TASK OBJECTIVE — Count how many lines below include the word "named". Answer with a number only.

AVAILABLE DATA —
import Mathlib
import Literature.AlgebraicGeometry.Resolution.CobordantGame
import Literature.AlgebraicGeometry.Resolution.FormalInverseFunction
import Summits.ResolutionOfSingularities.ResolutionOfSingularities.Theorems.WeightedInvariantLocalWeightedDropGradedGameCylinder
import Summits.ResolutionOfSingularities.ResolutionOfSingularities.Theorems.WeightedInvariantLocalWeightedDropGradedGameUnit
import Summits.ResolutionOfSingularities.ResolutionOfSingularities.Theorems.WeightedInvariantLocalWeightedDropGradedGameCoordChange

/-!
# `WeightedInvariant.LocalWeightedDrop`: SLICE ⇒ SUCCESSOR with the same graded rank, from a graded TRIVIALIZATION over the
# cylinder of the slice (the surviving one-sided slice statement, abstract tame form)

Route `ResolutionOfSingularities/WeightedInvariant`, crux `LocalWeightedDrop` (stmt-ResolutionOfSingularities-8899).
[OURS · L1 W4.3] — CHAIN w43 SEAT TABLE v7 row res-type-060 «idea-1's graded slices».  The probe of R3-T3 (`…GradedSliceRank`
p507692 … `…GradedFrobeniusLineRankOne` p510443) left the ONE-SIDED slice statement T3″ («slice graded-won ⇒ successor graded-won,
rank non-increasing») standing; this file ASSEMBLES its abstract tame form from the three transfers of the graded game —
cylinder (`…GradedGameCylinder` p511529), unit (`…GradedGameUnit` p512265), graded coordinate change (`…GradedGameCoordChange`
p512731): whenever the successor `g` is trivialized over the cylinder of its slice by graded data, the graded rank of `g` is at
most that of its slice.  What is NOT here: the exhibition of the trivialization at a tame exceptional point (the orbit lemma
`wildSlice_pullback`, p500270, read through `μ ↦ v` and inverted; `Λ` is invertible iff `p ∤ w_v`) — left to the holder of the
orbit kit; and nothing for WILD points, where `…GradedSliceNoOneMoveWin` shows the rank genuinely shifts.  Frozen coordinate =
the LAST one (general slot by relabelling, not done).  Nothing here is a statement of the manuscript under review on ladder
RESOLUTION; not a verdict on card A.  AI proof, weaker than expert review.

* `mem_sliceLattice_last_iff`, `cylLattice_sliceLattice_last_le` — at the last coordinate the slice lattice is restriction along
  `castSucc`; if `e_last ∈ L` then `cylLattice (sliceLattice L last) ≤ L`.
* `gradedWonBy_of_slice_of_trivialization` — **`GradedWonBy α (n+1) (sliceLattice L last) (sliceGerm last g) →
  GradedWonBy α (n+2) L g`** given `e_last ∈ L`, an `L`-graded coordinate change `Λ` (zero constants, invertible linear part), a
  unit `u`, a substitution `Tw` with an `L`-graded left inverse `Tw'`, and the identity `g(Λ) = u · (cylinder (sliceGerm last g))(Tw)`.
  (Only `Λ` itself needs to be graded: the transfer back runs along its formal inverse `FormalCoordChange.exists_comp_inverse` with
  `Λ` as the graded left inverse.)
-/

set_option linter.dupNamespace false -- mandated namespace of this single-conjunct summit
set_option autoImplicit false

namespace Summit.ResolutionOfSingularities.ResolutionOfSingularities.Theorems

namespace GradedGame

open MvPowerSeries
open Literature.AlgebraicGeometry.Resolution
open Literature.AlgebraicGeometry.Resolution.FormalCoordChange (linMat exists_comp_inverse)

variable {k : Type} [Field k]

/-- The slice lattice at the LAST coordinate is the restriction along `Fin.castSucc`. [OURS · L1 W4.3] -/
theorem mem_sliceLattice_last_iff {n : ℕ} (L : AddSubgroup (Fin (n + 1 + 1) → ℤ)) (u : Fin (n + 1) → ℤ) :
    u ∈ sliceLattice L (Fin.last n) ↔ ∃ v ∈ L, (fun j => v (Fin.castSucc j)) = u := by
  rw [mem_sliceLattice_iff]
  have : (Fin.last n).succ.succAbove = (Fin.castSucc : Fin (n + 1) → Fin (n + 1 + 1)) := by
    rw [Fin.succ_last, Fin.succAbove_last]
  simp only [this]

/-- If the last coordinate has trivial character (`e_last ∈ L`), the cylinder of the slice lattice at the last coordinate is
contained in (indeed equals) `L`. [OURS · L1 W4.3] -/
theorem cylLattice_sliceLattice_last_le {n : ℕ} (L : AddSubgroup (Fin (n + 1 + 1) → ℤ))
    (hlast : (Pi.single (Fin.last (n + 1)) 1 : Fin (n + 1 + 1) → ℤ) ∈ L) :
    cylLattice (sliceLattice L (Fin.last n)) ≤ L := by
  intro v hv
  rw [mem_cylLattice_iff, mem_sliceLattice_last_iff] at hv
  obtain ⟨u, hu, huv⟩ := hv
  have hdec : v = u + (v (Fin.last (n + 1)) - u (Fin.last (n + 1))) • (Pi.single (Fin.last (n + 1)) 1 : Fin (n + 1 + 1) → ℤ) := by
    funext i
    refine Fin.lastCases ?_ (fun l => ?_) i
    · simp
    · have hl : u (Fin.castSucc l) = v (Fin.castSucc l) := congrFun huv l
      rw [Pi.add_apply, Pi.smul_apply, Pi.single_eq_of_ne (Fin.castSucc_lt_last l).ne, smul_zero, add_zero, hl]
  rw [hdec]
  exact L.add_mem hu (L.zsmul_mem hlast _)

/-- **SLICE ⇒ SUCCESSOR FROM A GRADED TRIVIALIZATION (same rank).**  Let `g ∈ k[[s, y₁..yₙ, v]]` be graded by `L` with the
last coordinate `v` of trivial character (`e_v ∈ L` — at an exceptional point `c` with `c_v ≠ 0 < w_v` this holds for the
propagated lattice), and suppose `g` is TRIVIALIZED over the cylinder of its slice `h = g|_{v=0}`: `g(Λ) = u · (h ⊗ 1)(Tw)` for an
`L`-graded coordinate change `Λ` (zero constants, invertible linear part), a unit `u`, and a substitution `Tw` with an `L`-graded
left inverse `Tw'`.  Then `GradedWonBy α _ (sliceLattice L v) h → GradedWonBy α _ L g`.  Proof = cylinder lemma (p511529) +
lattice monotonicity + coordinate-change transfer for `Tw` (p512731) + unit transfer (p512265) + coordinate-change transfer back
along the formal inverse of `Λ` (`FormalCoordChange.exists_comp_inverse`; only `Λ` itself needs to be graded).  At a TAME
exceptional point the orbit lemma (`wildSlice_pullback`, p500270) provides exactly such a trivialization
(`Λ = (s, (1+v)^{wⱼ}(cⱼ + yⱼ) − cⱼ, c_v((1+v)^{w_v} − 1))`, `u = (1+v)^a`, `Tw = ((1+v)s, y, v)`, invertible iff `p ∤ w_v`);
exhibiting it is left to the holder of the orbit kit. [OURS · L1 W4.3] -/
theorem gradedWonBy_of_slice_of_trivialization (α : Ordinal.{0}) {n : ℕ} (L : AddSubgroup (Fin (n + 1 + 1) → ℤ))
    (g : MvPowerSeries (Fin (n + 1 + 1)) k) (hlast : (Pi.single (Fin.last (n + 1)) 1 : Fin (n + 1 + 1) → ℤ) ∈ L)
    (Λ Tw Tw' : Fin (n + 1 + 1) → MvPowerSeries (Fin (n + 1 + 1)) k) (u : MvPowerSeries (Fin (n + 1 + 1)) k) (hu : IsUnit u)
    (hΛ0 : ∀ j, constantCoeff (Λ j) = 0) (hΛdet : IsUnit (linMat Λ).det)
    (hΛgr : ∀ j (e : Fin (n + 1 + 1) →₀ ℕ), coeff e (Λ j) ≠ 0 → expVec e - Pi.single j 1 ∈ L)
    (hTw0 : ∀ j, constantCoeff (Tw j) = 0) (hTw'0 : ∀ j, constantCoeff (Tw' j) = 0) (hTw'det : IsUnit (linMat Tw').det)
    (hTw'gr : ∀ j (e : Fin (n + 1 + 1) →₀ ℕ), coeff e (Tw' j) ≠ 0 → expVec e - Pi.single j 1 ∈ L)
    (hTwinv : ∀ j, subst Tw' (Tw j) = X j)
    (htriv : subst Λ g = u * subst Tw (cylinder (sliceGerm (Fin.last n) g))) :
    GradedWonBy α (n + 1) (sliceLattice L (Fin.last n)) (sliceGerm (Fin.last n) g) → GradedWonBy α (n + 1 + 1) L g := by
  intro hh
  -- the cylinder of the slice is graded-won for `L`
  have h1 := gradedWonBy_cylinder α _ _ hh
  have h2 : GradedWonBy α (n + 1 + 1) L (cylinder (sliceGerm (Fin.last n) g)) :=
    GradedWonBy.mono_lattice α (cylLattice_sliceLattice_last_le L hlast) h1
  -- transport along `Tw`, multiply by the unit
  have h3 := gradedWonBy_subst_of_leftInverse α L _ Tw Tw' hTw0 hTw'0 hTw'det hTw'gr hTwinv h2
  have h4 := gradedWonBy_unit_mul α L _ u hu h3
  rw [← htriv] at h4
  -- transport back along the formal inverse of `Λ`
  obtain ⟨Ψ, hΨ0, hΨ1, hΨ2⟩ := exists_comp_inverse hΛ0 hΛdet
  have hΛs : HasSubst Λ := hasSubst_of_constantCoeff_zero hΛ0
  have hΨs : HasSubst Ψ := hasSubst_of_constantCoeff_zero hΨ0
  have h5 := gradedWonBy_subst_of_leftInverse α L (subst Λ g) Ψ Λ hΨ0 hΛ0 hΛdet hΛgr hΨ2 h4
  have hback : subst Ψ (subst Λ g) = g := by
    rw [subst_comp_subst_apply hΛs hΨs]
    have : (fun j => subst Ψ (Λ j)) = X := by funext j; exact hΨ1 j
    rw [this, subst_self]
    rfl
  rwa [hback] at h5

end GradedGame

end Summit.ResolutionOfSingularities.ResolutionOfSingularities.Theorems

--

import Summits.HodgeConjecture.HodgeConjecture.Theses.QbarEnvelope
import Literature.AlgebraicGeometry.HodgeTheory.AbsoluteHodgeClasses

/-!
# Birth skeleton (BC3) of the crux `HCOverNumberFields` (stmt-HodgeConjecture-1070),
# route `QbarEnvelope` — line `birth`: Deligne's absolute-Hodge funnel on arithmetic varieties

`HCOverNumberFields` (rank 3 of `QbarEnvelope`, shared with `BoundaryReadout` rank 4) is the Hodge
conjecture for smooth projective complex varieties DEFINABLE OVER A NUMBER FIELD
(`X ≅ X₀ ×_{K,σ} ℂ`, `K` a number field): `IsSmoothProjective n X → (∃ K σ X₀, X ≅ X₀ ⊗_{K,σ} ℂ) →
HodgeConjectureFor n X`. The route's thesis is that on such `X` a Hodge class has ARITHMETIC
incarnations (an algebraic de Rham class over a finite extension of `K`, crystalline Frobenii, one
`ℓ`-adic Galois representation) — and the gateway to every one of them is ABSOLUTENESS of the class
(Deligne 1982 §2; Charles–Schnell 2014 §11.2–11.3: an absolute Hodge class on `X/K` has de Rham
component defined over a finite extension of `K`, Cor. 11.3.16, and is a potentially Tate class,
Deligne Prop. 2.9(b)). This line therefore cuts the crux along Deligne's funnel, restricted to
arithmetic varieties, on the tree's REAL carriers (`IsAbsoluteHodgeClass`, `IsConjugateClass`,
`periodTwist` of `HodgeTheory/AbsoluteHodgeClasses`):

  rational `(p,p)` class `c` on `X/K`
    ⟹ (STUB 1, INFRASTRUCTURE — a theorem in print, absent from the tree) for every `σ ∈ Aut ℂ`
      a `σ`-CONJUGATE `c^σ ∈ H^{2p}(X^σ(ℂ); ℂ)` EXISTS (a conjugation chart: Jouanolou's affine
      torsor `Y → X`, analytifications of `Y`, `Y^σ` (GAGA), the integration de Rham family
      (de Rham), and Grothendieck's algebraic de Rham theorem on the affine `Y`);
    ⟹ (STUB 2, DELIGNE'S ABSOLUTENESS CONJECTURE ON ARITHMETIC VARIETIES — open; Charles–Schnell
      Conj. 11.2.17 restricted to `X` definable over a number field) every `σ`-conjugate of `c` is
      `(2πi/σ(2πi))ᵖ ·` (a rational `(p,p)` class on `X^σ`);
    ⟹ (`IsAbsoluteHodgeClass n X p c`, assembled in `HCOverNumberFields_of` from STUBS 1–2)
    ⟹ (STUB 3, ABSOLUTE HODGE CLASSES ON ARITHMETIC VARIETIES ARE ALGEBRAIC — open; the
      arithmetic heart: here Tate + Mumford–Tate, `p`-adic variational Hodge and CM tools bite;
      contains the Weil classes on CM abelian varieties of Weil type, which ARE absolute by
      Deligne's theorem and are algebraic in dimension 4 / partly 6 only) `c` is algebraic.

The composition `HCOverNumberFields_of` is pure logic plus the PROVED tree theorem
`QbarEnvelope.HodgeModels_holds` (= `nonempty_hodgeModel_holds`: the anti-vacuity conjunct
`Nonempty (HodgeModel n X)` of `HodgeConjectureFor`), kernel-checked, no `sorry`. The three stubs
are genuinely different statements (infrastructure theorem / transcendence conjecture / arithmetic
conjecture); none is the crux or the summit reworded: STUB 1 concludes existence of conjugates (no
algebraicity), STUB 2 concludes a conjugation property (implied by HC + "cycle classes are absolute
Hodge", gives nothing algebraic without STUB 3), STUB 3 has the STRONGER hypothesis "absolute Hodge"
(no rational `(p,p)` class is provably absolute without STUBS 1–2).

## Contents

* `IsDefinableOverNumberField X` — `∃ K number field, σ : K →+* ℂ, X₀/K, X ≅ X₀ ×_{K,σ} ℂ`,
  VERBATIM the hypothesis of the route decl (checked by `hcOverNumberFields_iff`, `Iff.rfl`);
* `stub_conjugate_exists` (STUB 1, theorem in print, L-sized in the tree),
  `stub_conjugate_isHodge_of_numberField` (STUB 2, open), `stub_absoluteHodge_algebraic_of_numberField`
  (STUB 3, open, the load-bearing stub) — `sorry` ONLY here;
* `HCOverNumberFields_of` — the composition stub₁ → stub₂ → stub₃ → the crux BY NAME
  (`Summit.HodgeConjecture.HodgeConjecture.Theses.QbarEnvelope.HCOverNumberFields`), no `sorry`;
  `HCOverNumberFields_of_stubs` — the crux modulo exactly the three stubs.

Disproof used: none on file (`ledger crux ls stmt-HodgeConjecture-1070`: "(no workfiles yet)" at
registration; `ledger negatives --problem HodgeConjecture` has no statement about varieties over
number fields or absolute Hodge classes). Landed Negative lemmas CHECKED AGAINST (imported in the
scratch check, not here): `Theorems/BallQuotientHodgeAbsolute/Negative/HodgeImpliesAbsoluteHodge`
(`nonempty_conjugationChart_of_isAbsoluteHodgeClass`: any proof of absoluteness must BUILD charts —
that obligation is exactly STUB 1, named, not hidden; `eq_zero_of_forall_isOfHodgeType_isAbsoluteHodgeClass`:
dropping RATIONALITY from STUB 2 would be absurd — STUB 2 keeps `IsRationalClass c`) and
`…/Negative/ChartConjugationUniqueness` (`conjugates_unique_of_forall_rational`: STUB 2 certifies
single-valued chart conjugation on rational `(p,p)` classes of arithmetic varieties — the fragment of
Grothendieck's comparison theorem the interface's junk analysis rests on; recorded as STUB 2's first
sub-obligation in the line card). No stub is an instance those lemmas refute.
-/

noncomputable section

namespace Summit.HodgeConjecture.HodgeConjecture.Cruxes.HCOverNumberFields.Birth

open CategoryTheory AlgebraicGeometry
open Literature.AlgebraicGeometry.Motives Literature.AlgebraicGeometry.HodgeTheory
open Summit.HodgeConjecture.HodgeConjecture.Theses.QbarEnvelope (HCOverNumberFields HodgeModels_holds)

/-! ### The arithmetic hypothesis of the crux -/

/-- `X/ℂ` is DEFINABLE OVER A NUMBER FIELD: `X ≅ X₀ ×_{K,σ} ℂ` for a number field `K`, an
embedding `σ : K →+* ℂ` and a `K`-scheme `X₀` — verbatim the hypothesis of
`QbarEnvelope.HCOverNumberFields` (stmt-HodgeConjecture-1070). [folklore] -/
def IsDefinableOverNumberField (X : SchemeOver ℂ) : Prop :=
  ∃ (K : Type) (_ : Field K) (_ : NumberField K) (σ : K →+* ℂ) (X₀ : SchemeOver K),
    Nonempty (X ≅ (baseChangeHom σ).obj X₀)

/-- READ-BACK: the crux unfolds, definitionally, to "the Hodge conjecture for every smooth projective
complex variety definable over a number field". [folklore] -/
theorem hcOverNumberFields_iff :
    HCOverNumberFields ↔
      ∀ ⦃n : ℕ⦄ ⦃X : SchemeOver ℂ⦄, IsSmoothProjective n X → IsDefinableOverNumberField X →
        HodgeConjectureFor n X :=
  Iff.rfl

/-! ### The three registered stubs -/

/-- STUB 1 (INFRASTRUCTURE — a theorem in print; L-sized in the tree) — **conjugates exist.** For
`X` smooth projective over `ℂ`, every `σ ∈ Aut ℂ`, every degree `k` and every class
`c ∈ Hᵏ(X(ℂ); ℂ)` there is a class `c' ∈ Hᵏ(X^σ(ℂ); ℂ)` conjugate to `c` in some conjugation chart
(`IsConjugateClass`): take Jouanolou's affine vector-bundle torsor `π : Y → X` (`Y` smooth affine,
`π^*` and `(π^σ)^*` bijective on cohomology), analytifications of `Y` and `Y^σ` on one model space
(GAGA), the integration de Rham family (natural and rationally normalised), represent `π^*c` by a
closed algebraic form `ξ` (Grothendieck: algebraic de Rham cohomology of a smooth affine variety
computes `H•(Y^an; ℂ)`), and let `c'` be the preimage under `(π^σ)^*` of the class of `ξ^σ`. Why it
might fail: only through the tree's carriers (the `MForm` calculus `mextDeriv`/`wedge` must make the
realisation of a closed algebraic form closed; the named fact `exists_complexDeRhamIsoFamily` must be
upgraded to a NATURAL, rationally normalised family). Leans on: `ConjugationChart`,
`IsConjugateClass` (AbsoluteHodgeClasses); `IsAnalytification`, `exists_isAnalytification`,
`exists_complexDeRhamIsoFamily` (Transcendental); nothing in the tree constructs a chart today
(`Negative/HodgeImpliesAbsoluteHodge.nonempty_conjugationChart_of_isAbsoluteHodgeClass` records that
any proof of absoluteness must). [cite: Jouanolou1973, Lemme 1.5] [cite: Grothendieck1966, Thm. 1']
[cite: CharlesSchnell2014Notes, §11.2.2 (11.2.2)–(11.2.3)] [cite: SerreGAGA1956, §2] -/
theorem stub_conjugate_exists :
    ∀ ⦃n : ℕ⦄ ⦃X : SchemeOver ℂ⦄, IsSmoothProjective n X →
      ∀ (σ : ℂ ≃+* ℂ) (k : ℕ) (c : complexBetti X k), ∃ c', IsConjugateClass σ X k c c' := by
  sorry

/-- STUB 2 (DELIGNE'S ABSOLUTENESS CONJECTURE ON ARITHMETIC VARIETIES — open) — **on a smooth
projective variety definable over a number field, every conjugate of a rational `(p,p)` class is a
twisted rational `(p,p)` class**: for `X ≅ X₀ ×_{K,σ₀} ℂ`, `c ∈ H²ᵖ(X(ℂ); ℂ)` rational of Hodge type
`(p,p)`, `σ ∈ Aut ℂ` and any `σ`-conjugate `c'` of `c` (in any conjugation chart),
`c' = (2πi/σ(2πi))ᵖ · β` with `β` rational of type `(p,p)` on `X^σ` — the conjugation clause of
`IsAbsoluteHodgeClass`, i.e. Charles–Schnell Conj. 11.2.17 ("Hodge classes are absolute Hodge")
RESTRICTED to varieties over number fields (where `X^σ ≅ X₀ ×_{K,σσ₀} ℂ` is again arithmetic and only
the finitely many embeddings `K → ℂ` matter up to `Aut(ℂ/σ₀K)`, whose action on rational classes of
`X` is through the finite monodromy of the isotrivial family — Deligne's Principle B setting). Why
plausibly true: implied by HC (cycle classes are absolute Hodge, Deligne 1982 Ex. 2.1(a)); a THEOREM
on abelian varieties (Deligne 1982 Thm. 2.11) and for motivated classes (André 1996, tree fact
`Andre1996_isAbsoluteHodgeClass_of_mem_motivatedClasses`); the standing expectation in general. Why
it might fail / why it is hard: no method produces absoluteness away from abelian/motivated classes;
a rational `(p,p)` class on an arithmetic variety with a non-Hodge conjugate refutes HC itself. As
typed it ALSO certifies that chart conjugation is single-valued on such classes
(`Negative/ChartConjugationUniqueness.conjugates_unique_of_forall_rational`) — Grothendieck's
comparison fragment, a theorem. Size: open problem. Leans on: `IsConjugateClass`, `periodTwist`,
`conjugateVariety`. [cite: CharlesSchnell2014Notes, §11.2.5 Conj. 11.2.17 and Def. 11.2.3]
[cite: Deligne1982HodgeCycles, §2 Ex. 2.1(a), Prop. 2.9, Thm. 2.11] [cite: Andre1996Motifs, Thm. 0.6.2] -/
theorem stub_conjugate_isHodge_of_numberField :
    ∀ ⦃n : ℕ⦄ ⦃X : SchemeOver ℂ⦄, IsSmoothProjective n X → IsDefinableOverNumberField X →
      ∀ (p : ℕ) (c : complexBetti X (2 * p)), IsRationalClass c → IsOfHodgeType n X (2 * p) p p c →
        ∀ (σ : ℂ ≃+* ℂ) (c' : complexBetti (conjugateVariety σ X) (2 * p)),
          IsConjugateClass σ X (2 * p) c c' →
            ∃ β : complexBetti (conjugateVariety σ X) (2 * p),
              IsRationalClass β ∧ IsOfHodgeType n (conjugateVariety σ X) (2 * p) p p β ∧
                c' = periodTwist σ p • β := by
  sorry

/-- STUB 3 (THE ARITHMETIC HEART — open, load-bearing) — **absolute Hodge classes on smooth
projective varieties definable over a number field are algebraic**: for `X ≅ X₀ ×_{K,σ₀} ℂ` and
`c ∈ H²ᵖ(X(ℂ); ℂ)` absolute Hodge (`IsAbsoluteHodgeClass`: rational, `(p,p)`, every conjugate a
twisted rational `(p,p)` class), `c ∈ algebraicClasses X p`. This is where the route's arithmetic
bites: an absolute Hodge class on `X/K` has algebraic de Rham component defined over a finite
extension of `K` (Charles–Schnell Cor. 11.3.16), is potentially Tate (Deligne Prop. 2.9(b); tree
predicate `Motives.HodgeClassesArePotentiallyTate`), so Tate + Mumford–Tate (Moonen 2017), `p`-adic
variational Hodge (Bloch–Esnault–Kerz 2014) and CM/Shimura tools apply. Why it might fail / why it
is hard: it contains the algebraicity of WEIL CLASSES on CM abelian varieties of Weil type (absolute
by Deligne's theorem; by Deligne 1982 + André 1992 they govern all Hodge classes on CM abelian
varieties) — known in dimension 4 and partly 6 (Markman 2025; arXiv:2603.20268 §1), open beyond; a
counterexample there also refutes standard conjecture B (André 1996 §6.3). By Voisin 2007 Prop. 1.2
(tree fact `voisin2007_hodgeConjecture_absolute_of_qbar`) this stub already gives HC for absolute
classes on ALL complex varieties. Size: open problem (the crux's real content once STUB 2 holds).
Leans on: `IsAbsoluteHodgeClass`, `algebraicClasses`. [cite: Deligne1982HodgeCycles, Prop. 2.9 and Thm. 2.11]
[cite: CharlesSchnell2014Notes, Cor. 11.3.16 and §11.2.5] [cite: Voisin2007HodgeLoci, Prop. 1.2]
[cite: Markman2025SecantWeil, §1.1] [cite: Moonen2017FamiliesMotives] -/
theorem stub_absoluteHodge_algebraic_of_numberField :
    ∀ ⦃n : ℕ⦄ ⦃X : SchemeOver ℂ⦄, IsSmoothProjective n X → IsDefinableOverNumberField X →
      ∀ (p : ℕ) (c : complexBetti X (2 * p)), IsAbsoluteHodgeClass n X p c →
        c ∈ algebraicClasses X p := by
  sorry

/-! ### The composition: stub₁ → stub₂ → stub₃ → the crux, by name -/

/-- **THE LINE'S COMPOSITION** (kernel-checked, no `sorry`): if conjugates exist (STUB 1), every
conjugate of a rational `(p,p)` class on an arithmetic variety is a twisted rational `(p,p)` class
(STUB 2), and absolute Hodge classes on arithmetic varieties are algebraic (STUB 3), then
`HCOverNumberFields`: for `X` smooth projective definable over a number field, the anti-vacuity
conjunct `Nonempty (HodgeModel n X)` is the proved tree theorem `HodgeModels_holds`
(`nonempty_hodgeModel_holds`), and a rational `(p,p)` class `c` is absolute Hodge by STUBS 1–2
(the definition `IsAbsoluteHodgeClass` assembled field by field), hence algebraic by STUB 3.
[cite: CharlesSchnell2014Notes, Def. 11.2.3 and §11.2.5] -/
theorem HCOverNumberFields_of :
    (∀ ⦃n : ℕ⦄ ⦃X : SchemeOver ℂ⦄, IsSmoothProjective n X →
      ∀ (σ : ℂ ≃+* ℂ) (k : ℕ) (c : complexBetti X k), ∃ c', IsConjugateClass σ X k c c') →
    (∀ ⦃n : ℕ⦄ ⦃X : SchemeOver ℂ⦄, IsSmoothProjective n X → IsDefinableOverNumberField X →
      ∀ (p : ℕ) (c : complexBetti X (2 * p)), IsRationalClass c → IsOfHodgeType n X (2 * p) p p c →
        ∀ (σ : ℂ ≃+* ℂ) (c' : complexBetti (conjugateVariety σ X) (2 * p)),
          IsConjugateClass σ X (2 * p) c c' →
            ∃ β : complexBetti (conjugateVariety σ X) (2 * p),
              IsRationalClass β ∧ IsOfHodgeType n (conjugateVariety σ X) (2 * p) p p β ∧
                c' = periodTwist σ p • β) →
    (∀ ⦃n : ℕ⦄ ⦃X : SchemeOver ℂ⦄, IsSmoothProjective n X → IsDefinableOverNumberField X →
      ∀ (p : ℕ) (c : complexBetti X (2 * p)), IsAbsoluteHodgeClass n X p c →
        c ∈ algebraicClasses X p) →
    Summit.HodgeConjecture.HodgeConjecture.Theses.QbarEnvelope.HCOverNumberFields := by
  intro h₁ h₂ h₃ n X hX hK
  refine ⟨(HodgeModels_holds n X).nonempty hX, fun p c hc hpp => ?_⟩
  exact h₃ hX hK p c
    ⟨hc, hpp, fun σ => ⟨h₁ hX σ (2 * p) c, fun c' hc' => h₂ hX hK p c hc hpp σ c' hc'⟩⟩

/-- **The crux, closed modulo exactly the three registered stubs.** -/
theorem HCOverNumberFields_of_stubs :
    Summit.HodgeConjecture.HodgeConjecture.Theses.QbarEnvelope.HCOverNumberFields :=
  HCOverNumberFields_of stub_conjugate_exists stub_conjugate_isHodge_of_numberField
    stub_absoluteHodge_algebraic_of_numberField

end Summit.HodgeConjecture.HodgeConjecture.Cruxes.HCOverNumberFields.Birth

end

TASK RESPONSE — 2